As regras que o Ministério da Justiça quer impor através do novo estatuto profissional para aumentar a celeridade e a produtividade nos tribunais podem transformar os juízes numa classe funcionalizada e subserviente, avisa um magistrado. E aponta a norma “claramente inconstitucional” que prevê que os juízes passem a ter de obedecer a “legítimas instruções” do presidente da comarca em que trabalham ou do Conselho Superior da Magistratura, órgão que superintende à classe. Algo que seria perfeitamente normal na maioria das profissões, mas que no caso dos juízes é considerado grave por as garantias de independência do seu trabalho assentarem também no facto de serem, ao contrário dos procuradores, uma magistratura sem hierarquias.

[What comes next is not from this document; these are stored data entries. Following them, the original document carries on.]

/-- **The δ-bookkeeping of `(380894f1, A = cmm43_tw1_p3)` at `3`, KERNEL-DECIDED**: with `Σ₀` the places over `{2, 43, 103}` (away from
`3`, containing every bad place of both curves), `Σ_{Σ₀} δ_E = 1` and `Σ_{Σ₀} δ_A = 3` (ℓ = 2: E split; ℓ = 2: A good2_dvd; ℓ = 43: E additive; ℓ = 43: A additive; ℓ = 103: E split; ℓ = 103: A good_dvd).
[cite: GreenbergVatsal2000, §2 Prop. (2.4) (p. 22)] [cite: SilvermanAEC2009, VII.5 Prop. 5.1] -/
theorem places_380894f1_3 (W A : WeierstrassCurve ℚ) [W.IsElliptic] [W.IsGloballyMinimal]
    [A.IsElliptic] [A.IsGloballyMinimal]
    (hW : W = ⟨1, -1, 1, 341, 113339⟩) (hA : A = ⟨0, 0, 1, -860, 9707⟩) :
    ∃ S₀ : Finset (HeightOneSpectrum (𝓞 ℚ)), (∀ v ∈ S₀, ((3 : ℕ) : 𝓞 ℚ) ∉ v.asIdeal) ∧
      (∀ v : HeightOneSpectrum (𝓞 ℚ), ¬ W.HasGoodReductionAt v → v ∈ S₀) ∧
      (∀ v : HeightOneSpectrum (𝓞 ℚ), ¬ A.HasGoodReductionAt v → v ∈ S₀) ∧
      ∑ v ∈ S₀, delta W 3 v = 1 ∧ ∑ v ∈ S₀, delta A 3 v = 3 := by
  have hI : integralModelInt W = ⟨1, -1, 1, 341, 113339⟩ :=
    integralModelInt_eq_of_map_eq _ (by rw [hW]; ext <;> simp [WeierstrassCurve.map])
  have hI' : integralModelInt A = ⟨0, 0, 1, -860, 9707⟩ :=
    integralModelInt_eq_of_map_eq _ (by rw [hA]; ext <;> simp [WeierstrassCurve.map])
  set v2 : HeightOneSpectrum (𝓞 ℚ) := (primesEquiv (R := 𝓞 ℚ)).symm ⟨2, Nat.prime_two⟩ with hv2
  set v43 : HeightOneSpectrum (𝓞 ℚ) := (primesEquiv (R := 𝓞 ℚ)).symm ⟨43, by norm_num⟩ with hv43
  set v103 : HeightOneSpectrum (𝓞 ℚ) := (primesEquiv (R := 𝓞 ℚ)).symm ⟨103, by norm_num⟩ with hv103
  have d2 : delta W 3 v2 = 0 := by
    rw [delta_eq_of_split hI 3 v2 2 (by norm_num) (by rw [hv2, natGenerator_symm]) (by decide) (by decide)
      ⟨0, by decide +kernel⟩, sFactor_eq_of_eq_pow_mul (k := 0) (m := 1) (by norm_num) (by norm_num)]
    decide
  have d43 : delta W 3 v43 = 0 :=
    delta_eq_zero_of_dvd_of_dvd hI 3 v43 (by rw [hv43, natGenerator_symm]; decide)
      (by rw [hv43, natGenerator_symm]; decide)
  have d103 : delta W 3 v103 = 1 := by
    rw [delta_eq_of_split hI 3 v103 103 (by norm_num) (by rw [hv103, natGenerator_symm]) (by decide) (by decide)
      ⟨24, by decide +kernel⟩, sFactor_eq_of_eq_pow_mul (k := 0) (m := 3536) (by norm_num) (by norm_num)]
    decide
  have e2 : delta A 3 v2 = 1 := by
    have hcard : Nat.card (((⟨0, 0, 1, -860, 9707⟩ : WeierstrassCurve ℤ).map (Int.castRingHom (ZMod 2))).toAffine.Point) = 3 := by
      rw [WeierstrassCurve.natCard_point_eq_one_add_card _ (by decide +kernel)]
      decide +kernel
    have hgood : A.HasGoodReductionAt v2 :=
      hasGoodReductionAt_of_not_dvd hI' v2 (by rw [hv2, natGenerator_symm]; decide)
    have hgen : natGenerator v2 = 2 := by rw [hv2, natGenerator_symm]
    have ha : A.frobeniusTraceAt v2 = ((2 : ℕ) : ℤ) + 1 - 3 := by
      rw [WeierstrassCurve.frobeniusTraceAt_eq_frobeniusTrace, hv2, primesEquiv_symm]
      exact frobeniusTrace_eq hI' hcard
    have hs : sFactor 3 2 = 1 := by
      rw [sFactor_eq_of_eq_pow_mul (k := 0) (m := 1) (by norm_num) (by norm_num)]; norm_num
    rw [delta_eq, dMultiplicity_of_hasGoodReductionAt_of_dvd hgood (by rw [hgen]; decide) (by rw [hgen, ha]; decide),
      hgen, hs]
    decide
  have e43 : delta A 3 v43 = 0 :=
    delta_eq_zero_of_dvd_of_dvd hI' 3 v43 (by rw [hv43, natGenerator_symm]; decide)
      (by rw [hv43, natGenerator_symm]; decide)
  have e103 : delta A 3 v103 = 2 := by
    rw [delta_eq_of_good_of_dvd_count hI' 3 v103 103 (by norm_num) (by rw [hv103, natGenerator_symm]) (by norm_num)
      (by norm_num) rfl (by decide) countPoints_380894f1_3_A_103 (by decide),
      sFactor_eq_of_eq_pow_mul (k := 0) (m := 3536) (by norm_num) (by norm_num)]
    decide
  have n1 : v2 ∉ ({v43, v103} : Finset (HeightOneSpectrum (𝓞 ℚ))) := by
    simp only [Finset.mem_insert, Finset.mem_singleton, hv2, hv43, hv103, not_or]
    exact ⟨symm_ne_symm _ _ (by norm_num), symm_ne_symm _ _ (by norm_num)⟩
  have n2 : v43 ∉ ({v103} : Finset (HeightOneSpectrum (𝓞 ℚ))) := by
    simp only [Finset.mem_singleton, hv43, hv103]
    exact symm_ne_symm _ _ (by norm_num)
  refine ⟨{v2, v43, v103}, ?_, ?_, ?_, ?_, ?_⟩
  · intro v hv
    simp only [Finset.mem_insert, Finset.mem_singleton] at hv
    rcases hv with rfl | rfl | rfl
    · exact natCast_not_mem_symm (by norm_num) _ (by norm_num)
    · exact natCast_not_mem_symm (by norm_num) _ (by norm_num)
    · exact natCast_not_mem_symm (by norm_num) _ (by norm_num)
  · -- `Σ₀ ⊇` bad places of `E`: `Δ(E) = -(2 ^ 6 * 43 ^ 3 * 103 ^ 3)`
    intro v hv
    by_contra hvS
    apply hv
    apply hasGoodReductionAt_of_not_dvd hI
    intro hdvd
    have hΔ : (⟨1, -1, 1, 341, 113339⟩ : WeierstrassCurve ℤ).Δ = -(2 ^ 6 * 43 ^ 3 * 103 ^ 3) := by
      decide
    rw [hΔ, dvd_neg] at hdvd
    have hpr := prime_natGenerator v
    have h' : natGenerator v ∣ 2 ^ 6 * 43 ^ 3 * 103 ^ 3 := by exact_mod_cast hdvd
    have key : natGenerator v = 2 ∨ natGenerator v = 43 ∨ natGenerator v = 103 := by
      rcases (Nat.Prime.dvd_mul hpr).mp h' with h | h
      · rcases (Nat.Prime.dvd_mul hpr).mp h with h | h
        · exact Or.inl ((Nat.prime_dvd_prime_iff_eq hpr Nat.prime_two).mp (hpr.dvd_of_dvd_pow h))
        · exact Or.inr (Or.inl ((Nat.prime_dvd_prime_iff_eq hpr (by norm_num)).mp (hpr.dvd_of_dvd_pow h)))
      · exact Or.inr (Or.inr ((Nat.prime_dvd_prime_iff_eq hpr (by norm_num)).mp (hpr.dvd_of_dvd_pow h)))
    apply hvS
    simp only [Finset.mem_insert, Finset.mem_singleton]
    rcases key with h | h | h
    · exact Or.inl (eq_symm_of_natGenerator_eq Nat.prime_two h)
    · exact Or.inr (Or.inl (eq_symm_of_natGenerator_eq (by norm_num) h))
    · exact Or.inr (Or.inr (eq_symm_of_natGenerator_eq (by norm_num) h))
  · -- `Σ₀ ⊇` bad places of `A`: `Δ(A) = -(43 ^ 3)`
    intro v hv
    by_contra hvS
    apply hv
    apply hasGoodReductionAt_of_not_dvd hI'
    intro hdvd
    have hΔ : (⟨0, 0, 1, -860, 9707⟩ : WeierstrassCurve ℤ).Δ = -(43 ^ 3) := by
      decide
    rw [hΔ, dvd_neg] at hdvd
    have hpr := prime_natGenerator v
    have h' : natGenerator v ∣ 43 ^ 3 := by exact_mod_cast hdvd
    have key : natGenerator v = 43 := by
      exact (Nat.prime_dvd_prime_iff_eq hpr (by norm_num)).mp (hpr.dvd_of_dvd_pow h')
    apply hvS
    simp only [Finset.mem_insert, Finset.mem_singleton]
    exact Or.inr (Or.inl (eq_symm_of_natGenerator_eq (by norm_num) key))
  · norm_num [Finset.sum_insert n1, Finset.sum_insert n2, Finset.sum_singleton, d2, d43, d103]
  · norm_num [Finset.sum_insert n1, Finset.sum_insert n2, Finset.sum_singleton, e2, e43, e103]
omit [CompleteSpace 𝔸] in
/-- ★★ **THE FIVE (3.37)-READINGS OF `thm34_Gp_uniform` FOR THE CUBE'S CUT-OFF FIELD `Ã_□ = χ̃_□·A` AT THE BASE `1`** (FILE 3's `readings337_chartA_cutFldY`
instantiated at `χ̃_□`): from `|A| ≤ Cξ⁻¹`, `|η⁻¹∂A| ≤ Cξ⁻²` on a torus set `Q` containing every point within `4.375S_j + 1` of the centre of `β`, a
datum scale `ξ ≤ 5S_jη` (any `ξ = L^{j₀}η` with `L^{j₀} ≤ 5M_hL^{j+1}`), and a length function `0 < len ≤ Λξ`, the five readings hold with
`α₁ := max C (C(1 + D₁θ))·Λ²` — print's «α₁ = O(1)Mα₀». [cite: Balaban1985BackgroundPropagators, Cor. 3.6 p.408, (3.35)∕(3.37) p.396, Thm 3.4 p.400] -/
theorem readings337_locFld {A : AfldY 𝔸 i} {Q : Set (Site (PV d ℓ i.m i.K hd hL) 0)} {C η ξ Λ : ℝ} (hC : 0 ≤ C) (hη : 0 < η) (hξ : 0 < ξ)
    (hΛ : 1 ≤ Λ) (hξS : ξ ≤ 5 * (SC i c : ℝ) * η)
    (hQ : ∀ x : Site (PV d ℓ i.m i.K hd hL) 0, NearC i c (35 * SC i c / 8 + 1) (boxEquiv i.hN x).1 → x ∈ Q)
    (hA : ∀ κ, ∀ x ∈ Q, ‖A κ x‖ ≤ C * ξ⁻¹)
    (hdA : ∀ μ ν, ∀ x ∈ Q, ‖((η : ℂ)⁻¹) • covD (shiftsV1 (PV d ℓ i.m i.K hd hL)) (fun _ _ => (1 : 𝔸ˣ)) μ (A ν) x‖ ≤ C * (ξ ^ 2)⁻¹)
    (len : SiteY i → ℝ) (hlen : ∀ z, 0 < len z) (hlenΛ : ∀ z, len z ≤ Λ * ξ) :
    (∀ ν κ z, ‖((η : ℂ)⁻¹) • covDstar (shiftY i) (fun _ _ => (1 : 𝔸ˣ)) ν (chartA i (cutFldY i (chiTY i c) A) κ) z‖ ≤
        max C (C * (1 + D1 thetaProf)) * Λ ^ 2 * (len z ^ 2)⁻¹) ∧
    (∀ μ ν z, ‖((η : ℂ)⁻¹) • covD (shiftY i) (fun _ _ => (1 : 𝔸ˣ)) μ (chartA i (cutFldY i (chiTY i c) A) ν) z‖ ≤
        max C (C * (1 + D1 thetaProf)) * Λ ^ 2 * (len z ^ 2)⁻¹) ∧
    (∀ μ z, ‖((η : ℂ)⁻¹) • covDstar (shiftY i) (fun _ _ => (1 : 𝔸ˣ)) μ
        (tauB (shiftY i) (fun _ _ => (1 : 𝔸ˣ)) μ (chartA i (cutFldY i (chiTY i c) A) μ)) z‖ ≤ max C (C * (1 + D1 thetaProf)) * Λ ^ 2 * (len z ^ 2)⁻¹) ∧
    (∀ κ z, ‖chartA i (cutFldY i (chiTY i c) A) κ z‖ ≤ max C (C * (1 + D1 thetaProf)) * Λ ^ 2 * (len z)⁻¹) ∧
    (∀ ν κ z, ‖tauB (shiftY i) (fun _ _ => (1 : 𝔸ˣ)) ν (chartA i (cutFldY i (chiTY i c) A) κ) z‖ ≤ max C (C * (1 + D1 thetaProf)) * Λ ^ 2 * (len z)⁻¹) := by
  have hS1 := one_le_SC i c
  have hS : (1 : ℝ) ≤ (SC i c : ℝ) := by exact_mod_cast hS1
  have hD := D1_nonneg contDiff_thetaProf hasCompactSupport_thetaProf
  have hC' : 0 ≤ C * (1 + D1 thetaProf) := by positivity
  have hg : 0 ≤ D1 thetaProf / (5 * (SC i c : ℝ)) := by positivity
  refine B9Cor36CutoffField337.readings337_chartA_cutFldY i hC hC' hg hξ hΛ (fun z => (abs_chiY_le_one i c z).2)
    (fun μ z => (abs_chi_shiftY_sub_le i c μ z).2.2.1) (fun z hz => hQ _ ?_) (fun μ z hz => hQ _ ?_) hA hdA ?_ len hlen hlenΛ
  · rw [Equiv.apply_symm_apply]
    exact (nearC_of_chiTY_ne_zero i c hz).mono i c (by linarith)
  · rw [Equiv.apply_symm_apply]
    have h := nearC_shiftY_symm i c (nearC_of_chiTY_ne_zero i c hz) μ
    rwa [Equiv.symm_apply_apply] at h
  · -- `|η|⁻¹·(D₁θ/(5S))·Cξ⁻¹ ≤ C·D₁θ·ξ⁻²` since `ξ ≤ 5Sη`
    have hη' : |η| = η := abs_of_pos hη
    have hprod : 0 < |η| * (5 * (SC i c : ℝ)) := by rw [hη']; positivity
    have hinv : (|η| * (5 * (SC i c : ℝ)))⁻¹ ≤ ξ⁻¹ := inv_anti₀ hξ (by rw [hη']; linarith)
    have e1 : |η|⁻¹ * (D1 thetaProf / (5 * (SC i c : ℝ))) * (C * ξ⁻¹) = C * D1 thetaProf * ((|η| * (5 * (SC i c : ℝ)))⁻¹ * ξ⁻¹) := by
      rw [mul_inv, div_eq_mul_inv]; ring
    have e2 : (C * (1 + D1 thetaProf) - C) * (ξ ^ 2)⁻¹ = C * D1 thetaProf * (ξ⁻¹ * ξ⁻¹) := by rw [sq, mul_inv]; ring
    rw [e1, e2]
    exact mul_le_mul_of_nonneg_left (mul_le_mul_of_nonneg_right hinv (inv_nonneg.2 hξ.le)) (by positivity)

“Este tipo de regras pode permitir afastá-los de certos lugares ou de certos processos, no caso de se revelarem incómodos”, refere o mesmo magistrado.
Manuela Paupério entende que a proposta do governo apresenta “soluções que pouco dignificam a classe” e explica que, o objectivo dos magistrados é “essencialmente a instituição de um suplemento da condição de juiz”. “Mas até isso nos foi negado”, lamenta, sublinhando que se deveria adequar o estatuto “aos nossos tempos”.
O documento “não se coaduna com o tipo de juízes que temos” refere, e lembra que a profissão é de “exclusividade total e absoluta”. A dirigente critica ainda a redacção do estatuto, um aspecto que apesar de simbólico, “não é de somenos”. “O estatuto diz que os magistrados devem obediência a instruções do conselho presidente – ainda que a gente saiba que se está a falar das instruções no âmbito da gestão funcional e não do processo. O juiz só deve obediência à lei e à constituição”, aponta.